PURPOSE: Assess the impact of false-positives (FP), false-negatives (FN), fixation losses (FL), and test duration (TD) on visual field (VF) reliability at different stages of glaucoma severity. DESIGN: Retrospective. PARTICIPANTS: A total of 10 262 VFs from 1538 eyes of 909 subjects with suspect or manifest glaucoma and ≥5 VF examinations. METHODS: Predicted mean deviation (MD) was calculated with multilevel modeling of longitudinal data. Differences between predicted and observed MD (ΔMD) were calculated as a reliability measure.
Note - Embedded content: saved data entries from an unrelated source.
/-- `E(·, s)` is `C²` with `(Δ + s(1-s)) E(·, s) = 0`, for `s ≠ 0, 1`.
[cite: Iwaniec2002, §3.1 (3.2) & (1.17), PDF pp. 15, 40] -/
theorem isC2_and_eigen_eisen {s : ℂ} (hs0 : s ≠ 0) (hs1 : s ≠ 1) :
    IsC2 (fun z => eisen z s) ∧ ∀ z, hypLaplacian (fun z => eisen z s) z + s * (1 - s) * eisen z s = 0 := by
  obtain ⟨hC2, heig⟩ := isC2_and_eigen_completedEisenstein hs0 hs1
  have e : (fun z => eisen z s) = fun z => (completedRiemannZeta (2 * s))⁻¹ * completedEisenstein z s := by
    funext z; unfold eisen; rw [div_eq_inv_mul]
  rw [e]
  refine ⟨hC2.const_mul _, fun z => ?_⟩
  rw [hypLaplacian_const_mul' hC2]
  have := heig z
  simp only [eisen, div_eq_inv_mul]
  linear_combination (completedRiemannZeta (2 * s))⁻¹ * this

/-- `Λ(2) = π/6`. [folklore] -/
theorem completedRiemannZeta_two' : completedRiemannZeta 2 = (π : ℂ) / 6 := by
  have h := completedRiemannZeta_two_mul (s := 1) (by simp)
  rw [mul_one] at h
  rw [h, Complex.Gamma_one, riemannZeta_two]
  have hπ : (π : ℂ) ≠ 0 := by exact_mod_cast Real.pi_pos.ne'
  rw [Complex.cpow_neg_one]
  field_simp

/-- **The residue of `E(z, s)` at `s = 1` is `3/π`** ((3.26): `Res E* = 1/2`, `Λ(2) = π/6`).
[cite: Iwaniec2002, (3.26), PDF p. 47] -/
theorem tendsto_sub_one_mul_eisen (z : ℍ) :
    Tendsto (fun s => (s - 1) * eisen z s) (𝓝[≠] 1) (𝓝 ((3 / π : ℝ) : ℂ)) := by
  -- `(s - 1) E*(z, s) = (s - 1) E*₀(z, s) - (s - 1)/(2s) + 1/2 → 1/2`
  have hnum : Tendsto (fun s => (s - 1) * completedEisenstein z s) (𝓝[≠] 1) (𝓝 (1 / 2)) := by
    have hcont₀ : ContinuousAt (fun s => completedEisenstein₀ z s) 1 :=
      (differentiable_completedEisenstein₀ z 1).continuousAt
    have h1 : Tendsto (fun s : ℂ => (s - 1) * completedEisenstein₀ z s - (s - 1) / (2 * s) + 1 / 2) (𝓝 1)
        (𝓝 ((1 - 1) * completedEisenstein₀ z 1 - (1 - 1) / (2 * 1) + 1 / 2)) := by
      refine ((((continuous_id.sub continuous_const).continuousAt).mul hcont₀).sub ?_).add continuousAt_const |>.tendsto
      exact ((continuous_id.sub continuous_const).continuousAt).div (continuousAt_const.mul continuousAt_id) (by norm_num)
    simp only [sub_self, zero_mul, zero_div, zero_add] at h1
    refine (h1.mono_left nhdsWithin_le_nhds).congr' ?_
    filter_upwards [self_mem_nhdsWithin] with s hs
    rw [completedEisenstein_eq]
    have hs1 : (1 : ℂ) - s ≠ 0 := sub_ne_zero.mpr (Ne.symm hs)
    field_simp
    ring
  have hden : Tendsto (fun s => completedRiemannZeta (2 * s)) (𝓝[≠] (1 : ℂ)) (𝓝 ((π : ℂ) / 6)) := by
    rw [← completedRiemannZeta_two', show (2 : ℂ) = 2 * 1 by ring]
    refine ((differentiableAt_completedZeta (s := 2 * 1) (by norm_num) (by norm_num)).continuousAt.comp
      (continuousAt_const.mul continuousAt_id)).tendsto.mono_left nhdsWithin_le_nhds |>.congr fun s => ?_
    simp
  have hπ6 : (π : ℂ) / 6 ≠ 0 := div_ne_zero (by exact_mod_cast Real.pi_pos.ne') (by norm_num)
  have h := hnum.div hden hπ6
  have e : ((3 / π : ℝ) : ℂ) = (1 / 2) / ((π : ℂ) / 6) := by
    have hπ : (π : ℂ) ≠ 0 := by exact_mod_cast Real.pi_pos.ne'
    push_cast; field_simp; ring
  rw [e]
  refine h.congr fun s => ?_
  simp only [Pi.div_apply, eisen]
  ring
The impact of FP, FN, FL, and TD on ΔMD was assessed using multilevel modeling. MAIN OUTCOME MEASURES: ΔMD associated with a 10% increment in FP, FN, and FL, or a 1-minute increase in TD. RESULTS:FL had little impact on ΔMD (<0.2 decibels [dB] per 10% abnormal catch trials), and no level of FL produced ≥1 dB of ΔMD at any disease stage. FP yielded greater than expected MD, with a 10% increment in abnormal catch trials associated with a ΔMD = 0.42, 0.73, and 0.66 dB in mild (MD >-6 dB), moderate (-6 ≤MD <-12 dB), and severe (-12 ≤MD ≤-20 dB) disease, respectively, up to 20% abnormal catch trials, and a ΔMD = 1.57, 2.06, and 3.53 dB beyond 20% abnormal catch trials. FNs generally produced observed MDs below expected MDs. FN were minimally impactful up to 20% abnormal catch trials (ΔMD per 10% increment >-0.14 dB at all levels of severity). Beyond 20% abnormal catch trials, each 10% increment in abnormal catch trials was associated with a ΔMD = -1.27, -0.53, and -0.51 dB in mild, moderate, and severe disease, respectively. |ΔMD| ≥1 dB occurred with 22% FP and 26% FN in early, 14% FP and 34% FN in moderate, and 16% FP and 51% FN in severe disease. A 1-minute increment in TD produced ΔMDs between -0.35 and -0.40 dB. CONCLUSIONS:FL have little impact on reliability in patients with established glaucoma. FP, and to a lesser extent FNs and TD, significantly affect reliability. The impact of FP and FN varies with disease severity and over the range of abnormal catch trials. On the basis of our findings, we present evidence-based, severity-specific standards for classifying VF reliability for clinical or research applications.